## Stored items
"""

import Summits.AtomisticToContinuum.BoseEinsteinCondensation.Theorems.BECThomsonPrincipleGDTransferSeededWitnessDefs
import Summits.AtomisticToContinuum.BoseEinsteinCondensation.Theorems.BECThomsonPrincipleGDTransferBareSecondVariationKinetic

/-!
# Route `BECThomsonPrinciple`, crux `GDTransfer` (stmt-AtomisticToContinuum-9482), line `seeded-continuity`:
# stub `stub_plainPairAlgebra`, part 2a — slot calculus of `B_n = Σ_i e_n(x_i)P_i`, `B_n† = Σ_i P_i^{(n)}` for the kinetic form

Support file of the registered stub `stub_plainPairAlgebra` (toolkit of `PlainKineticIdentity`, part 2b `…SeededPlainKinetic`).
VERBATIM the landed slot calculus of the LNSS pair (`…BareSecondVariationKinetic`, `…Commutators`: `Λ_n† = B_n ∘ n̂₀^{-1/2}`,
`Λ_n = n̂₀^{-1/2} ∘ B_n†`) with the inverse root `n̂₀^{-1/2}` removed, for periodic `C¹` `f, g` and every `n ∈ ℤ³`:
* adjointness `∫ conj(f)·B_n g = ∫ conj(B_n† f)·g` on continuous functions (`integral_conj_mul_upB`);
* the slot piece `G_j = e_n(x_j)P_j g` is `C¹`, periodic, an eigenfunction of `∂_{j,a}` (`∂_{j,a}G_j = (2πi n_a/L)G_j`,
  `P_j g` being flat in slot `j`), so one periodic integration by parts gives `∫ conj(∂_{j,a}f) G_j = −(2πi n_a/L)⟨f, G_j⟩`
  (`integral_conj_fderiv_mul_slot`), and the flat piece `P_j^{(n)} f` integrates to zero against `∂_{j,a}g`
  (`integral_conj_fourierAvg_mul_fderiv`);
* `∂_{j,a}(B_n g) = (2πi n_a/L)G_j + B_n(∂_{j,a}g)` and `∂_{j,a}(B_n† f) = B_n†(∂_{j,a}f) − (2πi n_a/L)P_j^{(n)}f`
  (`fderiv_upB_single`, `fderiv_dnB_single`);
* the two slot identities `∫ conj(∂_{j,a}f) ∂_{j,a}(B_n g) = −(2πi n_a/L)²⟨f, G_j⟩ + ⟨B_n†∂_{j,a}f, ∂_{j,a}g⟩`
  (`tform_slot_upB`) and `∫ conj(∂_{j,a}(B_n† f)) ∂_{j,a}g = ⟨B_n†∂_{j,a}f, ∂_{j,a}g⟩` (`tform_slot_dnB`).
All [folklore] (KennedyLiebShastry1988 (12)–(14); arXiv:1211.2778 §2–3).
-/

noncomputable section

open MeasureTheory Filter
open scoped ENNReal NNReal ComplexConjugate

namespace Summit.AtomisticToContinuum.BoseEinsteinCondensation.Cruxes.GDTransfer.Seeded

namespace PlainKinetic

open Literature.MathematicalPhysics.QuantumManyBody.BoseGas
open Summit.AtomisticToContinuum.BoseEinsteinCondensation.Theorems.GaussianDominationCan.Negative
open Summit.AtomisticToContinuum.BoseEinsteinCondensation.Cruxes.GDTransfer.DysonDressedWitness
open Lnss SecondVariation

variable {m : ℕ} {L : ℝ}

/-! ## Adjointness `⟨f, B_n g⟩ = ⟨B_n† f, g⟩` and the slot piece `G_j = e_n(x_j) P_j g` -/

/-- **`B_n` is the adjoint of `B_n†`** on continuous functions: `∫ conj(f)·B_n g = ∫ conj(B_n† f)·g`. [folklore] -/
theorem integral_conj_mul_upB (n : Fin 3 → ℤ) {f g : Config (m + 1) → ℂ} (hf : Continuous f)
    (hg : Continuous g) :
    ∫ X in cellN (m + 1) L, conj (f X) * (∑ i : Fin (m + 1), cellWave L n (X i) * cellAvg (m + 1) L i g X) =
      ∫ X in cellN (m + 1) L, conj (∑ i : Fin (m + 1), fourierAvg m L n i f X) * g X := by
  -- adapted from `SecondVariation.integral_conj_mul_lnssUpper`
  have hint : ∀ i ∈ (Finset.univ : Finset (Fin (m + 1))), Integrable
      (fun X => conj (f X) * (cellWave L n (X i) * cellAvg (m + 1) L i g X))
      ((volume : Measure (Config (m + 1))).restrict (cellN (m + 1) L)) := fun i _ =>
    integrableOn_cellN ((Complex.continuous_conj.comp hf).mul
      (((continuous_cellWave L n).comp (continuous_apply i)).mul (continuous_cellAvg i hg))) L
  have hint' : ∀ i ∈ (Finset.univ : Finset (Fin (m + 1))), Integrable
      (fun X => conj (fourierAvg m L n i f X) * g X)
      ((volume : Measure (Config (m + 1))).restrict (cellN (m + 1) L)) := fun i _ =>
    integrableOn_cellN ((Complex.continuous_conj.comp (continuous_fourierAvg n i hf)).mul hg) L
  calc ∫ X in cellN (m + 1) L, conj (f X) * (∑ i : Fin (m + 1), cellWave L n (X i) * cellAvg (m + 1) L i g X)
      = ∫ X in cellN (m + 1) L, ∑ i : Fin (m + 1), conj (f X) *
          (cellWave L n (X i) * cellAvg (m + 1) L i g X) := by
        refine integral_congr_ae (Eventually.of_forall fun X => ?_)
        simp only [Finset.mul_sum]
    _ = ∑ i : Fin (m + 1), ∫ X in cellN (m + 1) L, conj (f X) *
          (cellWave L n (X i) * cellAvg (m + 1) L i g X) := integral_finsetSum _ hint
    _ = ∑ i : Fin (m + 1), ∫ X in cellN (m + 1) L, conj (fourierAvg m L n i f X) * g X :=
        Finset.sum_congr rfl fun i _ => integral_slot_eq_inner_fourierAvg n i hf hg
    _ = ∫ X in cellN (m + 1) L, ∑ i : Fin (m + 1), conj (fourierAvg m L n i f X) * g X :=
        (integral_finsetSum _ hint').symm
    _ = ∫ X in cellN (m + 1) L, conj (∑ i : Fin (m + 1), fourierAvg m L n i f X) * g X := by
        refine integral_congr_ae (Eventually.of_forall fun X => ?_)
        simp only [map_sum, Finset.sum_mul]

/-- The slot piece `G_j = e_n(x_j) P_j g` of `B_n g` is `C¹` for `C¹` `g`. [folklore] -/
theorem contDiff_slot (n : Fin 3 → ℤ) (j : Fin (m + 1)) {g : Config (m + 1) → ℂ} (hg : ContDiff ℝ 1 g) :
    ContDiff ℝ 1 fun X : Config (m + 1) => cellWave L n (X j) * cellAvg (m + 1) L j g X :=
  (contDiff_cellWave_comp_apply (n := 1) L n j).mul (contDiff_cellAvg j hg)

/-- `G_j` is periodic for periodic `g` (`L ≠ 0`). [folklore] -/
theorem slot_periodic (hL : L ≠ 0) (n : Fin 3 → ℤ) (j : Fin (m + 1)) {g : Config (m + 1) → ℂ}
    (hgp : ∀ (X : Config (m + 1)) (i : Fin (m + 1)) (k : Fin 3),
      g (X + Pi.single i (EuclideanSpace.single k L)) = g X)
    (X : Config (m + 1)) (i : Fin (m + 1)) (k : Fin 3) :
    cellWave L n ((X + Pi.single i (EuclideanSpace.single k L) : Config (m + 1)) j) *
        cellAvg (m + 1) L j g (X + Pi.single i (EuclideanSpace.single k L)) =
      cellWave L n (X j) * cellAvg (m + 1) L j g X := by
  rw [cellAvg_periodic j hgp X i k, Pi.add_apply]
  rcases eq_or_ne i j with rfl | hij
  · rw [Pi.single_eq_same, cellWave_periodic hL]
  · rw [Pi.single_eq_of_ne' hij, add_zero]

/-- `G_j` is an eigenfunction of `∂_{j,a}`: `∂_{j,a} G_j = (2πi n_a/L) G_j` (`P_j g` is flat in slot `j`). [folklore] -/
theorem fderiv_slot_self (n : Fin 3 → ℤ) (j : Fin (m + 1)) (a : Fin 3) {g : Config (m + 1) → ℂ}
    (hg : ContDiff ℝ 1 g) (X : Config (m + 1)) :
    fderiv ℝ (fun Y : Config (m + 1) => cellWave L n (Y j) * cellAvg (m + 1) L j g Y) X
        (Pi.single j (EuclideanSpace.single a 1)) =
      (2 * Real.pi * Complex.I * (n a) / L) * (cellWave L n (X j) * cellAvg (m + 1) L j g X) := by
  rw [fderiv_mul_apply (differentiable_cellWave_comp_apply L n j X)
      ((contDiff_cellAvg j hg).differentiable one_ne_zero X),
    fderiv_cellWave_comp_apply_single_single L n j j a X rfl, if_pos rfl, waveCoeff_eq,
    fderiv_cellAvg_single_self j hg X]
  ring

/-- **First integration by parts**: `∫ conj(∂_{j,a} f) G_j = −(2πi n_a/L) ∫ conj(f) G_j`. [folklore] -/
theorem integral_conj_fderiv_mul_slot (hL : 0 < L) (n : Fin 3 → ℤ) (j : Fin (m + 1)) (a : Fin 3)
    {f g : Config (m + 1) → ℂ} (hf : ContDiff ℝ 1 f)
    (hfp : ∀ (X : Config (m + 1)) (i : Fin (m + 1)) (k : Fin 3),
      f (X + Pi.single i (EuclideanSpace.single k L)) = f X)
    (hg : ContDiff ℝ 1 g)
    (hgp : ∀ (X : Config (m + 1)) (i : Fin (m + 1)) (k : Fin 3),
      g (X + Pi.single i (EuclideanSpace.single k L)) = g X) :
    ∫ X in cellN (m + 1) L, conj (fderiv ℝ f X (Pi.single j (EuclideanSpace.single a 1))) *
        (cellWave L n (X j) * cellAvg (m + 1) L j g X) =
      -(2 * Real.pi * Complex.I * (n a) / L) *
        ∫ X in cellN (m + 1) L, conj (f X) * (cellWave L n (X j) * cellAvg (m + 1) L j g X) := by
  -- adapted from `SecondVariation.integral_conj_fderiv_mul_slotUpper`
  have hGd := contDiff_slot (L := L) n j hg
  have hGp := slot_periodic hL.ne' n j hgp
  have hcf : ContDiff ℝ 1 fun X => conj (f X) := Complex.conjCLE.contDiff.comp hf
  have hcfp : ∀ (X : Config (m + 1)) (i : Fin (m + 1)) (k : Fin 3),
      conj (f (X + Pi.single i (EuclideanSpace.single k L))) = conj (f X) := fun X i k => by
    rw [hfp X i k]
  have hbp := integral_cellN_mul_fderiv_apply hL hGd hcf hGp hcfp
    (Pi.single j (EuclideanSpace.single a 1))
  calc ∫ X in cellN (m + 1) L, conj (fderiv ℝ f X (Pi.single j (EuclideanSpace.single a 1))) *
        (cellWave L n (X j) * cellAvg (m + 1) L j g X)
      = ∫ X in cellN (m + 1) L, (cellWave L n (X j) * cellAvg (m + 1) L j g X) *
          fderiv ℝ (fun Y => conj (f Y)) X (Pi.single j (EuclideanSpace.single a 1)) := by
        refine integral_congr_ae (Eventually.of_forall fun X => ?_)
        simp only
        rw [fderiv_conj_apply (hf.differentiable one_ne_zero X), mul_comm]
    _ = -∫ X in cellN (m + 1) L, fderiv ℝ (fun Y : Config (m + 1) =>
          cellWave L n (Y j) * cellAvg (m + 1) L j g Y) X
            (Pi.single j (EuclideanSpace.single a 1)) * conj (f X) := hbp
    _ = -∫ X in cellN (m + 1) L, (2 * Real.pi * Complex.I * (n a) / L) *
          (conj (f X) * (cellWave L n (X j) * cellAvg (m + 1) L j g X)) := by
        congr 1
        refine integral_congr_ae (Eventually.of_forall fun X => ?_)
        simp only
        rw [fderiv_slot_self n j a hg X]
        ring
    _ = -(2 * Real.pi * Complex.I * (n a) / L) *
        ∫ X in cellN (m + 1) L, conj (f X) * (cellWave L n (X j) * cellAvg (m + 1) L j g X) := by
        rw [integral_const_mul, neg_mul]

/-- **Second integration by parts**: `∫ conj(P_j^{(n)} f) ∂_{j,a} g = 0` (`P_j^{(n)} f` is flat in slot `j`).
[folklore] -/
theorem integral_conj_fourierAvg_mul_fderiv (hL : 0 < L) (n : Fin 3 → ℤ) (j : Fin (m + 1)) (a : Fin 3)
    {f g : Config (m + 1) → ℂ} (hf : ContDiff ℝ 1 f)
    (hfp : ∀ (X : Config (m + 1)) (i : Fin (m + 1)) (k : Fin 3),
      f (X + Pi.single i (EuclideanSpace.single k L)) = f X)
    (hg : ContDiff ℝ 1 g)
    (hgp : ∀ (X : Config (m + 1)) (i : Fin (m + 1)) (k : Fin 3),
      g (X + Pi.single i (EuclideanSpace.single k L)) = g X) :
    ∫ X in cellN (m + 1) L, conj (fourierAvg m L n j f X) *
        fderiv ℝ g X (Pi.single j (EuclideanSpace.single a 1)) = 0 := by
  -- adapted from `SecondVariation.integral_conj_rootInv_fourierAvg_mul_fderiv`
  have hFd : ContDiff ℝ 1 (fourierAvg m L n j f) := contDiff_fourierAvg n j hf
  have hFp := fourierAvg_periodic (L := L) n j hfp
  have hcF : ContDiff ℝ 1 fun X => conj (fourierAvg m L n j f X) := Complex.conjCLE.contDiff.comp hFd
  have hcFp : ∀ (X : Config (m + 1)) (i : Fin (m + 1)) (k : Fin 3),
      conj (fourierAvg m L n j f (X + Pi.single i (EuclideanSpace.single k L))) =
        conj (fourierAvg m L n j f X) := fun X i k => by rw [hFp X i k]
  rw [integral_cellN_mul_fderiv_apply hL hcF hg hcFp hgp (Pi.single j (EuclideanSpace.single a 1))]
  have h0 : ∀ X, fderiv ℝ (fun Y => conj (fourierAvg m L n j f Y)) X
      (Pi.single j (EuclideanSpace.single a 1)) * g X = 0 := by
    intro X
    rw [fderiv_conj_apply (hFd.differentiable one_ne_zero X), fderiv_fourierAvg_single_self n j hf X _,
      map_zero, zero_mul]
  simp_rw [h0]
  rw [integral_zero, neg_zero]

/-! ## `∂_{j,a}` through `B_n`, `B_n†` -/

/-- **Derivative of `B_n g`**: `∂_{j,a}(B_n g) = (2πi n_a/L) e_n(x_j) P_j g + B_n(∂_{j,a} g)` for periodic `C¹` `g`.
[folklore] -/
theorem fderiv_upB_single (hL : 0 < L) (n : Fin 3 → ℤ) (j : Fin (m + 1)) (a : Fin 3)
    {g : Config (m + 1) → ℂ} (hg : ContDiff ℝ 1 g)
    (hgp : ∀ (X : Config (m + 1)) (i : Fin (m + 1)) (k : Fin 3),
      g (X + Pi.single i (EuclideanSpace.single k L)) = g X)
    (X : Config (m + 1)) :
    fderiv ℝ (fun Y : Config (m + 1) => ∑ i : Fin (m + 1), cellWave L n (Y i) * cellAvg (m + 1) L i g Y) X
        (Pi.single j (EuclideanSpace.single a 1)) =
      (2 * Real.pi * Complex.I * (n a) / L) * (cellWave L n (X j) * cellAvg (m + 1) L j g X) +
        ∑ i : Fin (m + 1), cellWave L n (X i) *
          cellAvg (m + 1) L i (fun Y => fderiv ℝ g Y (Pi.single j (EuclideanSpace.single a 1))) X := by
  -- adapted from `SecondVariation.fderiv_lnssUpper_single`
  have hterm : ∀ i : Fin (m + 1),
      fderiv ℝ (fun Y => cellWave L n (Y i) * cellAvg (m + 1) L i g Y) X
          (Pi.single j (EuclideanSpace.single a 1)) =
        (if i = j then (2 * Real.pi * Complex.I * (n a) / L) * cellWave L n (X i) else 0) *
            cellAvg (m + 1) L i g X +
          cellWave L n (X i) *
            cellAvg (m + 1) L i (fun Y => fderiv ℝ g Y (Pi.single j (EuclideanSpace.single a 1))) X := by
    intro i
    rw [fderiv_mul_apply (differentiable_cellWave_comp_apply L n i X)
        ((contDiff_cellAvg i hg).differentiable one_ne_zero X),
      fderiv_cellWave_comp_apply_single_single L n i j a X rfl, waveCoeff_eq,
      fderiv_cellAvg_single hL i j a hg hgp X]
  have hdiff : ∀ i ∈ (Finset.univ : Finset (Fin (m + 1))), DifferentiableAt ℝ
      (fun Y : Config (m + 1) => cellWave L n (Y i) * cellAvg (m + 1) L i g Y) X :=
    fun i _ => (differentiable_cellWave_comp_apply L n i X).mul
      ((contDiff_cellAvg i hg).differentiable one_ne_zero X)
  rw [fderiv_finset_sum_apply _ hdiff]
  simp only [hterm, Finset.sum_add_distrib, ite_mul, zero_mul, Finset.sum_ite_eq', Finset.mem_univ, if_true]
  ring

"""

Look through the entries. Copy out each line with "piece" in it.

* the slot piece `G_j = e_n(x_j)P_j g` is `C¹`, periodic, an eigenfunction of `∂_{j,a}` (`∂_{j,a}G_j = (2πi n_a/L)G_j`,
  (`integral_conj_fderiv_mul_slot`), and the flat piece `P_j^{(n)} f` integrates to zero against `∂_{j,a}g`
/-! ## Adjointness `⟨f, B_n g⟩ = ⟨B_n† f, g⟩` and the slot piece `G_j = e_n(x_j) P_j g` -/
/-- The slot piece `G_j = e_n(x_j) P_j g` of `B_n g` is `C¹` for `C¹` `g`. [folklore] -/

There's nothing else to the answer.